■ Assignment
Tally the lines below containing the word "ZMod" and give that total alone.

Collected data
○ ○ ○ ○ ○

import Literature.NumberTheory.EllipticCurves.ZpExtensionEisensteinTwistResidualTorsionProofs
import Literature.NumberTheory.EllipticCurves.ModPSchurOrdinaryBaseChangeProofs
import HarnessLib

/-!
# Howard's hypothesis H.1 for the specialised modules `T_𝔮/p^k T_𝔮 = E[p^k] ⊗ A_{m,k}(ψ)`, BY NAME in the tree's
# typing `Howard2004.H1` (proofs file)

Topic `NumberTheory/EllipticCurves`. THEOREMS ONLY; no definition, no named fact, no instance, no `sorry`.

Howard, Compositio 140 (2004), §1.3 H.1: «`T̄` is an absolutely irreducible representation of `(R/𝔪)[[G_K]]`»; proof of
Prop. 2.1.3 (arXiv 3.1.3) for `T_𝔭 = T_pE ⊗ S_𝔭`: «observe that `T̄_𝔭 ≅ E[p] ⊗ S_𝔭/𝔪` … trivial on the second factor …
[so the hypothesis on `E[p]`] implies that `G_K → Aut_{S_𝔭}(T̄_𝔭)` is also [as required]». The tree's typing
(`Literature.NumberTheory.GaloisCohomology.Howard2004.H1 ρ ρbar πbar`, file `Howard2004/SelmerTriples.lean`) is the
conjunction: `IsQuotientBy ρ 𝔪 ρbar πbar` ∧ (no proper non-zero `Γ_K`-stable `R`-submodule of `T̄`) ∧ `Nontrivial T̄` ∧
(Schur: every `Γ_K`-equivariant `R`-linear endomorphism of `T̄` is a scalar `c ∈ R`).

For `R = A_{m,k}` (`m, k ≥ 1`), `T = E[p^k] ⊗ A_{m,k}(ψ)` (`ZpExtension.eisensteinTwist κ (E[p^k]) hm k`, ANY `κ`) and
`T̄ = E[p]` with the `A_{m,k}`-structure through the residue character (`EisensteinCoeff.residueModule`):
* clause 1 is `WeierstrassCurve.exists_isQuotientBy_eisensteinTwist_geomTorsion` (sibling file);
* clause 2 ⟸ `(irr_K)` = `W.HasIrreducibleModPGaloisRep p` (an `A_{m,k}`-submodule of `E[p]` is a subgroup);
* clause 3 ⟸ `E[p] ≅ (ℤ/p)²` (`nonempty_geomTorsion_addEquiv_fin_two`, `p ∤ char K`);
* clause 4 ⟸ the SCHUR FORM «every `Γ_K`-equivariant additive endomorphism of `E[p]` is an integer scalar» (tree:
  `CastellaGrossiLeeSkinner2022.Thm413Hypotheses.exists_forall_eq_zsmul_of_hasIrreducibleModPGaloisRep`, p630891), the
  integer `c` acting on `E[p]` as the class `(c : A_{m,k})` does.

* `WeierstrassCurve.howardH1_eisensteinTwist_geomTorsion_of_schur` — generic: `(irr_K)` + Schur form ⇒ `H1`;
* **`CastellaGrossiLeeSkinner2022.Thm413Hypotheses.howardH1_eisensteinTwist_geomTorsion`** — under the standing
  hypotheses of the rows-9/10 letter (`Thm413Hypotheses N W K p κ₀ γ` + `(irr_K)`): `Howard2004.H1` for `T_𝔮/p^k` over
  `K`, for every `ℤ_p`-extension datum `κ` (in particular `κ₀.unitTwist (−1)`), every `m, k ≥ 1` — v9-plan STUB 1a,
  field `h1`, BY NAME.
HONEST FRAMING: H.1 is one of six hypotheses of a cited theorem; nothing about Selmer groups is asserted; BSD is not proved.

Cell `pub/bsd-print-x9`, seat `bsd-line-x9-p1-w2` (g5), crux stmt-BirchSwinnertonDyer-27077.

References: [Howard2004HeegnerKolyvagin] §1.3 H.1, proof of Prop. 2.1.3; [Serre1972] §1.11 Prop. 11 (via p630891);
[SilvermanAEC2009] Cor. III.6.4(b).
-/

noncomputable section

open scoped TensorProduct

namespace WeierstrassCurve

open Literature.NumberTheory.EllipticCurves Literature.NumberTheory.GaloisRepresentations Field
open Literature.NumberTheory.EllipticCurves.IwasawaAlgebra

variable {K : Type} [Field K] (W : WeierstrassCurve K) {p : ℕ} [hp : Fact p.Prime]

/-- On a `p`-torsion group, an integer `c` acts as `(c mod p).val`. [cite: SilvermanAEC2009, III.§6 (E[m])] -/
theorem zsmul_geomTorsion_eq_val_nsmul (c : ℤ) (P : geomTorsion W (p : ℤ)) :
    c • P = (c : ZMod p).val • P := by
  have hpP : (p : ℤ) • P = 0 := by
    apply Subtype.ext
    rw [AddSubgroupClass.coe_zsmul, (mem_geomTorsion_iff W (p : ℤ) (P : geomPoints W)).mp P.2]
    rfl
  rw [← natCast_zsmul, ZMod.val_intCast]
  conv_lhs => rw [← Int.emod_add_mul_ediv c p, add_zsmul, mul_comm, mul_zsmul, hpP, zsmul_zero, add_zero]

/-- **H.1 for `T_𝔮/p^k = E[p^k] ⊗ A_{m,k}(ψ)` from `(irr_K)` and the Schur form on `E[p]`** (generic version: `W/K`
elliptic, `p ∤ char K`, any `κ`, `m, k ≥ 1`): with `T̄ = E[p]` an `A_{m,k}`-module through the residue character, there is
a presentation `π : E[p^k] ⊗ A_{m,k} ↠ E[p]` (`π (1 ⊗ P) = p^{k−1} P`) with `Howard2004.H1 (eisensteinTwist κ E[p^k]) (E[p]) π`.
[cite: Howard2004HeegnerKolyvagin, §1.3 H.1 and proof of Prop. 2.1.3] [cite: SilvermanAEC2009, Cor. III.6.4(b)] -/
theorem howardH1_eisensteinTwist_geomTorsion_of_schur [W.IsElliptic] (hpK : (p : K) ≠ 0)
    (hirr : W.HasIrreducibleModPGaloisRep p)
    (hschur : ∀ φ : geomTorsion W (p : ℤ) →+ geomTorsion W (p : ℤ),
      (∀ (g : absoluteGaloisGroup K) (P : geomTorsion W (p : ℤ)), φ (g • P) = g • φ P) →
        ∃ c : ℤ, ∀ P : geomTorsion W (p : ℤ), φ P = c • P)
    (κ : ZpExtension K p) {m : ℕ} (hm : 1 ≤ m) {k : ℕ} (hk : 1 ≤ k) :
    letI := EisensteinCoeff.isLocalRing_eisensteinCoeff p hm hk
    letI := EisensteinCoeff.residueModule (p := p) (m := m) (k := k) hm hk
      (W.prime_nsmul_geomTorsion_eq_zero (p := p))
    ∃ π : EisensteinCoeff.Twisted p m k (geomTorsion W ((p : ℤ) ^ k)) →ₗ[EisensteinCoeff p m k]
        geomTorsion W (p : ℤ),
      (∀ P : geomTorsion W ((p : ℤ) ^ k),
        ((π (EisensteinCoeff.Twisted.tmul 1 P) : geomTorsion W (p : ℤ)) : geomPoints W) =
          ((p : ℤ) ^ (k - 1)) • (P : geomPoints W)) ∧
      Literature.NumberTheory.GaloisCohomology.Howard2004.H1
        (κ.eisensteinTwist (W.torsionGaloisModule ((p : ℤ) ^ k)) hm k) (W.torsionGaloisModule (p : ℤ)) π := by
  haveI : Fact (1 < p) := ⟨hp.out.one_lt⟩
  letI := EisensteinCoeff.isLocalRing_eisensteinCoeff p hm hk
  letI := EisensteinCoeff.residueModule (p := p) (m := m) (k := k) hm hk
    (W.prime_nsmul_geomTorsion_eq_zero (p := p))
  obtain ⟨π, hπ, hq⟩ := W.exists_isQuotientBy_eisensteinTwist_geomTorsion (p := p) κ hm hk
  refine ⟨π, hπ, hq, ?_, ?_, ?_⟩
  · -- no proper non-zero `Γ_K`-stable `A_{m,k}`-submodule: such a submodule is a `Γ_K`-stable subgroup of `E[p]`
    intro V hV
    rcases hirr V.toAddSubgroup (fun σ P hP ↦ by
      have h := hV σ P hP
      rwa [torsionGaloisModule_apply_apply] at h) with h | h
    · left
      rw [eq_bot_iff]
      intro x hx
      have hx' : x ∈ V.toAddSubgroup := hx
      rw [h] at hx'
      exact hx'
    · right
      rw [eq_top_iff]
      intro x _
      have hx' : x ∈ V.toAddSubgroup := by rw [h]; trivial
      exact hx'
  · -- `E[p] ≅ (ℤ/p)²` is non-trivial
    obtain ⟨e⟩ := W.nonempty_geomTorsion_addEquiv_fin_two (m := p) hpK
    exact e.toEquiv.nontrivial
  · -- Schur: an equivariant `A_{m,k}`-linear endomorphism is an integer scalar `c`, acting as `(c : A_{m,k})`
    intro f hf
    obtain ⟨c, hc⟩ := hschur f.toAddMonoidHom fun g P ↦ by
      have h := hf g P
      rw [torsionGaloisModule_apply_apply, torsionGaloisModule_apply_apply] at h
      exact h
    refine ⟨(c : EisensteinCoeff p m k), fun P ↦ ?_⟩
    rw [LinearMap.toAddMonoidHom_coe] at hc
    rw [hc, EisensteinCoeff.residueModule_smul p hm hk, map_intCast, zsmul_geomTorsion_eq_val_nsmul]

/-- **H.1 for the specialised modules on the frames of the rows-9/10 letter, BY NAME.** Under the standing hypotheses
of CGLS 2022 Thm. 4.1.3 (`Thm413Hypotheses N W K p κ₀ γ`: `p` odd, good ordinary, `K` imaginary quadratic with
`p ∤ d_K`, …) together with `(irr_K)`, for every `ℤ_p`-extension datum `κ` and all `m, k ≥ 1`: Howard's H.1 —
`Howard2004.H1 (κ.eisensteinTwist (E_K[p^k]) hm k) (E_K[p]) π` — holds for a presentation `π : E_K[p^k] ⊗ A_{m,k} ↠ E_K[p]`
with `π (1 ⊗ P) = p^{k−1} P`, the Schur clause being the tree's `exists_forall_eq_zsmul_of_hasIrreducibleModPGaloisRep`
(Serre's inertia device at a good ordinary `p`). [cite: Howard2004HeegnerKolyvagin, §1.3 H.1 and proof of Prop. 2.1.3]
[cite: Serre1972, §1.11 Prop. 11 and Cor.] -/
theorem _root_.Literature.NumberTheory.EllipticCurves.CastellaGrossiLeeSkinner2022.Thm413Hypotheses.howardH1_eisensteinTwist_geomTorsion
    {N : ℕ} {W : WeierstrassCurve ℚ} [W.IsGloballyMinimal] {K : Type} [Field K] [NumberField K]
    {p : ℕ} [Fact p.Prime] {κ₀ : ZpExtension K p} {γ : absoluteGaloisGroup K}
    (hyp : CastellaGrossiLeeSkinner2022.Thm413Hypotheses N W K p κ₀ γ)
    (hirr : (W.baseChange K).HasIrreducibleModPGaloisRep p)
    (κ : ZpExtension K p) {m : ℕ} (hm : 1 ≤ m) {k : ℕ} (hk : 1 ≤ k) :
    letI := EisensteinCoeff.isLocalRing_eisensteinCoeff p hm hk
    letI := EisensteinCoeff.residueModule (p := p) (m := m) (k := k) hm hk
      ((W.baseChange K).prime_nsmul_geomTorsion_eq_zero (p := p))
    ∃ π : EisensteinCoeff.Twisted p m k (geomTorsion (W.baseChange K) ((p : ℤ) ^ k)) →ₗ[EisensteinCoeff p m k]
        geomTorsion (W.baseChange K) (p : ℤ),
      (∀ P : geomTorsion (W.baseChange K) ((p : ℤ) ^ k),
        ((π (EisensteinCoeff.Twisted.tmul 1 P) : geomTorsion (W.baseChange K) (p : ℤ)) :
            geomPoints (W.baseChange K)) = ((p : ℤ) ^ (k - 1)) • (P : geomPoints (W.baseChange K))) ∧
      Literature.NumberTheory.GaloisCohomology.Howard2004.H1
        (κ.eisensteinTwist ((W.baseChange K).torsionGaloisModule ((p : ℤ) ^ k)) hm k)
        ((W.baseChange K).torsionGaloisModule (p : ℤ)) π := by
  haveI : W.IsElliptic := hyp.isElliptic
  have hpK : (p : K) ≠ 0 := by exact_mod_cast (Fact.out : p.Prime).ne_zero
  exact (W.baseChange K).howardH1_eisensteinTwist_geomTorsion_of_schur hpK hirr
    (fun φ hφ ↦ hyp.exists_forall_eq_zsmul_of_hasIrreducibleModPGaloisRep hirr φ hφ) κ hm hk

end WeierstrassCurve

end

○ ○ ○ ○ ○

■ Solution for this problem
2